[AIM OF THE TASK] Find the line containing "N_IUTchIII_Cor3_12_pf_xi_d L O" in the records below. Copy exactly that line and each one after it, ending at the line containing "h .xi_e, h .xi_f, h .xi_g, h .xi_h, h", and nothing more.

===== SUPPLIED ENTRIES

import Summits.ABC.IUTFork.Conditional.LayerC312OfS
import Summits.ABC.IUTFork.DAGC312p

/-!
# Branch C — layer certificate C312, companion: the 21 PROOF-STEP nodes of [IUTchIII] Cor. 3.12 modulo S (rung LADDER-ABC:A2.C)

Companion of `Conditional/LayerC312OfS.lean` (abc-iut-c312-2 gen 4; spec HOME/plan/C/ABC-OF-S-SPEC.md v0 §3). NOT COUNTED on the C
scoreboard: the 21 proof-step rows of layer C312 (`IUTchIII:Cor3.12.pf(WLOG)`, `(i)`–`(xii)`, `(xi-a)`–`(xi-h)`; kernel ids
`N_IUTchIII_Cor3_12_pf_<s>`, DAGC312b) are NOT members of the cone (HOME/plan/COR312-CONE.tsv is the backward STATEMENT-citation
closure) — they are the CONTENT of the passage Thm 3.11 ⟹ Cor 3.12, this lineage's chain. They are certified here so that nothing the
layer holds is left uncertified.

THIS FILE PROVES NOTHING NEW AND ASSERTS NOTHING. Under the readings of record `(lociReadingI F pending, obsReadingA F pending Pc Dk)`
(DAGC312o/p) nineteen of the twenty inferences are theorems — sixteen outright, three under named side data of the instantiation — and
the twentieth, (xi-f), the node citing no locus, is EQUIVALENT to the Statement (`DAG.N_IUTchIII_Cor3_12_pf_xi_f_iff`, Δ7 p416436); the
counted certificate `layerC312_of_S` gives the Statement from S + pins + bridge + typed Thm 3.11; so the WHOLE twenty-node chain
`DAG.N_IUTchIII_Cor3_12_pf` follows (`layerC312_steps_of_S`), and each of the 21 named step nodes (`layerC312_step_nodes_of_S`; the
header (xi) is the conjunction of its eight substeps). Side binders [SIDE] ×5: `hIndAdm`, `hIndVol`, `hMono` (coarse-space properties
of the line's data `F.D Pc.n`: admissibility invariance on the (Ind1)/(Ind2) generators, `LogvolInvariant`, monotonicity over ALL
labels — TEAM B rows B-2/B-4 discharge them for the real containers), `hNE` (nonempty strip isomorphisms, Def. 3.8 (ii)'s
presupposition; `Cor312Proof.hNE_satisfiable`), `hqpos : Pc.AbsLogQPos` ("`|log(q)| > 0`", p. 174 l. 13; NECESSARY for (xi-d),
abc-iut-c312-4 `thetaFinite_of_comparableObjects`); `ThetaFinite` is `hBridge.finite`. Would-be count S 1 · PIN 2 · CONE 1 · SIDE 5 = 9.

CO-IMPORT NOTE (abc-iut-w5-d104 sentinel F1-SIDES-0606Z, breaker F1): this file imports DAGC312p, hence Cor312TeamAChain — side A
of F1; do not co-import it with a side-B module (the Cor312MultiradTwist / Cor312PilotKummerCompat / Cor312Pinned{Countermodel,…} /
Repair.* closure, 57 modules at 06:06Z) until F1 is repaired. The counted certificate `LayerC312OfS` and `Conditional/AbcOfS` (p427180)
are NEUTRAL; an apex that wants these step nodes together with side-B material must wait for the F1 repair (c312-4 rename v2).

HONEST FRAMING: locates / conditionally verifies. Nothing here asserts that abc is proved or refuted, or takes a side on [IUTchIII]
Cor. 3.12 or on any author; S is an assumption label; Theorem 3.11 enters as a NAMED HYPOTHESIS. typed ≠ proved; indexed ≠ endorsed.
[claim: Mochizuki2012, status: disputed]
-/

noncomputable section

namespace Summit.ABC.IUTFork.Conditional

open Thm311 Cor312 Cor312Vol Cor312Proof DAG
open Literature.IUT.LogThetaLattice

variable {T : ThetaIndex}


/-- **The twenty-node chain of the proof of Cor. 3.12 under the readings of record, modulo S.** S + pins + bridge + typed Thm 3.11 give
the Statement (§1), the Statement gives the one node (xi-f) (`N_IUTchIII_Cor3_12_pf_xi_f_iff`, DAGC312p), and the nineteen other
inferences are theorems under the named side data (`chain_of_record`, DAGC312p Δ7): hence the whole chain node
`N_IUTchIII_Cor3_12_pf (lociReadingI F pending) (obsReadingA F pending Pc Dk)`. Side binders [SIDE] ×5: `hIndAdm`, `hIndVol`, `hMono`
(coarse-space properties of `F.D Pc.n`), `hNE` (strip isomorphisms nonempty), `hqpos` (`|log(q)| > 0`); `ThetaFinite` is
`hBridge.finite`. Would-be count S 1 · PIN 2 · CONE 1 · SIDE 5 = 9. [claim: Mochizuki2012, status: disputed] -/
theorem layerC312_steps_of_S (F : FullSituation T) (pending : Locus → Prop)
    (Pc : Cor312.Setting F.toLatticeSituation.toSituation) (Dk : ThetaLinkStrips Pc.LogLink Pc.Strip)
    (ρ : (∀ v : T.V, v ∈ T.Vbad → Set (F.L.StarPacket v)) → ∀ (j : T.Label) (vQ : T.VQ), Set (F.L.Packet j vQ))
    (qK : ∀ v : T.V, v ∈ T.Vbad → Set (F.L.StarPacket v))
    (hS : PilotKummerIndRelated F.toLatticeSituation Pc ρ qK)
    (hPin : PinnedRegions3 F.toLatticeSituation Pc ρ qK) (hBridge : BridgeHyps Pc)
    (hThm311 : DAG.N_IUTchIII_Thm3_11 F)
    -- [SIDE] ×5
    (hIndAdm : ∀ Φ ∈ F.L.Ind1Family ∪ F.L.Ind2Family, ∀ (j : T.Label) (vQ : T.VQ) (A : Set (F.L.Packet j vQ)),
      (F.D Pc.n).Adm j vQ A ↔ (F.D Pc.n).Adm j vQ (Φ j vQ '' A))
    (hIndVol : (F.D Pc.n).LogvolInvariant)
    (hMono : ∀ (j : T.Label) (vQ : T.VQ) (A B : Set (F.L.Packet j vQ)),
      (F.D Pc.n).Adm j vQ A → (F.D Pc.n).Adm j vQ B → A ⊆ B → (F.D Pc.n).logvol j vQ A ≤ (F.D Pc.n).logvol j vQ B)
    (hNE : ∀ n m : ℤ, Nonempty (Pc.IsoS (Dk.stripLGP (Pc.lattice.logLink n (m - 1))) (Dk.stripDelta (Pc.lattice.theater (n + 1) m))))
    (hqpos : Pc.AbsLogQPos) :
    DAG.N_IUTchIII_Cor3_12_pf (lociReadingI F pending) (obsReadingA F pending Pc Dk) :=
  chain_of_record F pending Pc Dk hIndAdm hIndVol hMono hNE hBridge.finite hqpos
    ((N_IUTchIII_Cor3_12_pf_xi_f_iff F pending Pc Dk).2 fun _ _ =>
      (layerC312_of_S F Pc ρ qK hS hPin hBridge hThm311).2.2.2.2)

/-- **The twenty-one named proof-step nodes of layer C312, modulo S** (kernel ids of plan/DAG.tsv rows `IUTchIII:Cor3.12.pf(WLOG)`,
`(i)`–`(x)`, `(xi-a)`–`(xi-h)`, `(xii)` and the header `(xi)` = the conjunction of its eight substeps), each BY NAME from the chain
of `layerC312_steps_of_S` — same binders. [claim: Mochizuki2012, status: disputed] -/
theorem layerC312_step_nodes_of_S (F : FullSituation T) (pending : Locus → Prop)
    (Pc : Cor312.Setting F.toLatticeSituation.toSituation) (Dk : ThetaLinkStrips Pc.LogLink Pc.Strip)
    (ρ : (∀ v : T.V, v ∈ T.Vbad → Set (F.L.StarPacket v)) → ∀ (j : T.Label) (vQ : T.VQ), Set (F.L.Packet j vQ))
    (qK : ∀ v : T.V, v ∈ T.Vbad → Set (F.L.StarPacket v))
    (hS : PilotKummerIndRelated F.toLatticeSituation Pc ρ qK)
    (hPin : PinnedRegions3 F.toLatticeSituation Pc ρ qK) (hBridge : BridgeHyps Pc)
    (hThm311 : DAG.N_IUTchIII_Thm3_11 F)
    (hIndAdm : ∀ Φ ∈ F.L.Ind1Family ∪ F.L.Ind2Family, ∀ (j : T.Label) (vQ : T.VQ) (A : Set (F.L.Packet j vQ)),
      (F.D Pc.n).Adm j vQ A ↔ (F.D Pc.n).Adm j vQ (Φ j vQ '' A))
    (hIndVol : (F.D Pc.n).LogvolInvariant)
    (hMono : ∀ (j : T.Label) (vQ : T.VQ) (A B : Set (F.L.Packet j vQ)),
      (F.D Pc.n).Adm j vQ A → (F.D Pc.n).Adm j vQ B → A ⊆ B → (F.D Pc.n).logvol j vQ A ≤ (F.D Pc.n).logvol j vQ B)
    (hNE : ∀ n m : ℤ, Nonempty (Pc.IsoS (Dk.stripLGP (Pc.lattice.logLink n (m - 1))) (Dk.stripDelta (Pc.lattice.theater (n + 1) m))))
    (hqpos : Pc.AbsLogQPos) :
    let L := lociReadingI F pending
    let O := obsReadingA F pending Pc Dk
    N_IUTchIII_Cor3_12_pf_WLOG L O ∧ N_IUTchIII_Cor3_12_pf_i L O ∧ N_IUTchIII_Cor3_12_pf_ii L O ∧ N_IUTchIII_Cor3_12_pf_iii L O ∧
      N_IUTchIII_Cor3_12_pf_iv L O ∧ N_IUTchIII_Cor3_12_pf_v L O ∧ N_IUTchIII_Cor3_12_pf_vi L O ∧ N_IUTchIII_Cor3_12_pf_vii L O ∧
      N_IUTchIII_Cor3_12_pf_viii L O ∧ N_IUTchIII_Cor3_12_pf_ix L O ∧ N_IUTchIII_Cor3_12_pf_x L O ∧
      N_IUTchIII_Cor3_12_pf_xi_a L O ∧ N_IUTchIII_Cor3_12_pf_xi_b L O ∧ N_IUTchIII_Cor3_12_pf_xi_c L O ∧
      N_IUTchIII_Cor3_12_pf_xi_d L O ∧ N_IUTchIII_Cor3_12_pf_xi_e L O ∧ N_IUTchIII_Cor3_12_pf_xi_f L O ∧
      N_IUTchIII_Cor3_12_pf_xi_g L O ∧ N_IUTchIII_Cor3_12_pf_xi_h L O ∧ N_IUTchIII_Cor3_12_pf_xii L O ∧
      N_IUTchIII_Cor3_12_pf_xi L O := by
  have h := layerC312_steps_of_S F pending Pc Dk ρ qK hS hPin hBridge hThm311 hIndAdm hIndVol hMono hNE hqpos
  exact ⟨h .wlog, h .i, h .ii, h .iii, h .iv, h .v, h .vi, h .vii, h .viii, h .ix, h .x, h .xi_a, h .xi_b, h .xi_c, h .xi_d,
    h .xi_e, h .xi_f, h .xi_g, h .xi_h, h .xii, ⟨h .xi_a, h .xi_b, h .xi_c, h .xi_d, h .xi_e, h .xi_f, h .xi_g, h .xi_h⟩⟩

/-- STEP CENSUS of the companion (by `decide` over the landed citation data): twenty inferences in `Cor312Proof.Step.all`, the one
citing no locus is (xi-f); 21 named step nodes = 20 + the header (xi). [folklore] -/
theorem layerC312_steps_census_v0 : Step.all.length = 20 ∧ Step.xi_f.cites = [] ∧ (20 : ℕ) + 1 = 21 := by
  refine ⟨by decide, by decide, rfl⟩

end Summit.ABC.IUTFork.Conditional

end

==========

[ANSWER SPACE]
      N_IUTchIII_Cor3_12_pf_xi_d L O ∧ N_IUTchIII_Cor3_12_pf_xi_e L O ∧ N_IUTchIII_Cor3_12_pf_xi_f L O ∧
      N_IUTchIII_Cor3_12_pf_xi_g L O ∧ N_IUTchIII_Cor3_12_pf_xi_h L O ∧ N_IUTchIII_Cor3_12_pf_xii L O ∧
      N_IUTchIII_Cor3_12_pf_xi L O := by
  have h := layerC312_steps_of_S F pending Pc Dk ρ qK hS hPin hBridge hThm311 hIndAdm hIndVol hMono hNE hqpos
  exact ⟨h .wlog, h .i, h .ii, h .iii, h .iv, h .v, h .vi, h .vii, h .viii, h .ix, h .x, h .xi_a, h .xi_b, h .xi_c, h .xi_d,
    h .xi_e, h .xi_f, h .xi_g, h .xi_h, h .xii, ⟨h .xi_a, h .xi_b, h .xi_c, h .xi_d, h .xi_e, h .xi_f, h .xi_g, h .xi_h⟩⟩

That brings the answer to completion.